/-!
# Pull-backs and refinements of full Čech cochains of `𝒪_X`, read in the raw module Čech dialect:
# `Full.pullbackCochain θ (pullbackSystemHom g …)` reads as `cechMRefineC2 θ ∘ cechComapC2 g`
# (The Stacks Project, Tags 01ED, 01FG; Görtz–Wedhorn II, Def. 21.68, (21.16) Def. 21.71)

Topic `AlgebraicGeometry/Modules`; namespace `Literature.AlgebraicGeometry.Modules`.  THEOREMS ONLY (no `def`, no instance, no
notation, no named fact, no `sorry`).  Cell `hodgecm-mathlib` FLOOR 0, P1 sub-line F-11, MONO-G1 slot (5) `hrel₃`, road (R109) of
F0P1b-plan (g2): piece **N3′ DICTIONARY COMPAT, FILE 2** (FILE 1 = ★ `Modules/CechFullCochainRawReading`), consumed by the
assembly N4 (F0P1b-p04 (g2)): the ordered∕full pull-backs `[2]^*`, `ref` of N1 (`[2]^* = 4` on `Ȟ²(𝒪)`) must be identified with
the raw `cechMRefineC2 τ′ (cechComapC2 [2] z)`, `cechMRefineC2 τ z` of the letter of B-p14 (g21)'s socket.

Setting: a morphism of `A`-schemes `g : Y ⟶ X` (`hg : g ≫ f_X = f_Y`), families of opens `𝓤 = (U_i)_{i ∈ ι}` on `X` and
`𝓥 = (V_c)_{c ∈ ι′}` on `Y` (linearly ordered index types), an ADMISSIBLE index map `θ : ι′ → ι` (`hθ : V_c ⊆ g⁻¹ U_{θ c}` — the
same term serves ★ `Modules.pullbackSystemHom` and, since ★ `preimageFamily g 𝓤 = (g⁻¹U_i)_i` is an `abbrev`, ★ `cechMRefineC2`),
and `A`-structures `ρ_X`, `ρ_Y` with `ρ_Y = g^* ∘ ρ_X`.  The full side has the pull-back of cochains
`Θ := Full.pullbackCochain θ (pullbackSystemHom g 𝓤 𝓥 θ hθ ρ_X ρ_Y hρ)` (★ `Algebra/Homology/OrderedCechSystemFull`,
★ `Modules/CechPullbackSystemHom`); the raw side has `g^* = cechComapC2 f_X f_Y g hg 𝓤 : Č²(𝓤) → Č²(g⁻¹𝓤)` (★ `Morphisms/CechH1Pullback`,
on `𝒪 = SheafOfModules.unit` by ★ `Morphisms/CechModuleUnitH2Pullback`) and the refinement `cechMRefineC2 … θ hθ : Č²(g⁻¹𝓤) → Č²(𝓥)`
(★ `Morphisms/CechModuleH2Refinement`).  With the raw reading of FILE 1 (`c ↦ ((j,l,m) ↦ c(j,l,m)|_{U_j ∩ U_l ∩ U_m})`):

* §1 `map_toRing_pullbackCochain` — `(Θ c)(α′)|_W = g^*(c(θ ∘ α′))|_W` (`Scheme.Hom.appLE`) for every `W ⊆ V_{ {α′} }`;
  **`map_toRing_pullbackCochain_two`** ∕ `_one` — raw reading of `Θ c` = `cechMRefineC2 θ (cechComapC2 g (raw c))` (resp. degree `1`);
  **`toRing_pullbackCochain_two_of_forall_toRing_eq`** — the same in the `hc` convention of ★ `CechFullCochainRawDegreeTwo`
  (`c` the transport of `s` ⇒ `(Θ c)(β) = (cechMRefineC2 θ (cechComapC2 g s))(β 0, β 1, β 2)|_{V_{ {β} }}`);
* §2 along `g = 𝟙 X` (plain refinement of covers of `X`): `map_toRing_pullbackCochain_id`, **`map_toRing_pullbackCochain_id_two`** ∕
  `_one`, **`toRing_pullbackCochain_id_two_of_forall_toRing_eq`** — the full pull-back along `θ` reads as `cechMRefineC2 θ` itself;
* §3 the six relational letters («`c` READS `s`»: `∀ j l m, s j l m = c(j,l,m)|_{U_j ∩ U_l ∩ U_m}`) in the binder order of the
  consumer N4: `exists_full_reads_rawTwo`, `full_d_two_eq_zero_of_reads_of_mem_cechMZ2`,
  `cechMRefineC2_comapC2_eq_map_toRing_pullbackCochain`, `cechMRefineC2_eq_map_toRing_pullbackCochain_id`,
  `mem_cechMB2_of_reads_full_d_one`, `sub_smul_apply_eq_map_toRing_of_reads`.

[StacksProject, Tag 01ED: functoriality of the Čech complex in the pair (space, covering); Tag 01FG: refinements;
GortzWedhorn2023, (21.16) Def. 21.71: the map of Čech complexes along a map of coverings.]  Mathlib (pin v4.32) has no Čech
cohomology of schemes; the proofs are `Scheme.Hom.map_appLE` ∕ `appLE_map` bookkeeping.  HC_CM is proved only modulo the 7
printed citations until rung 0 closes; nothing here refers to it.

## References
* The Stacks Project, Tag 01ED (Čech complex of `𝒪_X`, functoriality), Tag 01FG (all tuples; refinements). [StacksProject]
* U. Görtz, T. Wedhorn, *Algebraic Geometry II: Cohomology of Schemes* (2023), Def. 21.68 (p. 180), (21.16) Def. 21.71 (p. 181).
  [GortzWedhorn2023]
* R. Godement, *Topologie algébrique et théorie des faisceaux* (1958), II §5.8. [Godement1958]
-/

noncomputable section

What you have to do: Output, from the data above, the lines from the line with "Setting: a morphism" to the line with "(linearly ordered index" exactly as they stand, both ends included and nothing else.

Expected output:
Setting: a morphism of `A`-schemes `g : Y ⟶ X` (`hg : g ≫ f_X = f_Y`), families of opens `𝓤 = (U_i)_{i ∈ ι}` on `X` and
`𝓥 = (V_c)_{c ∈ ι′}` on `Y` (linearly ordered index types), an ADMISSIBLE index map `θ : ι′ → ι` (`hθ : V_c ⊆ g⁻¹ U_{θ c}` — the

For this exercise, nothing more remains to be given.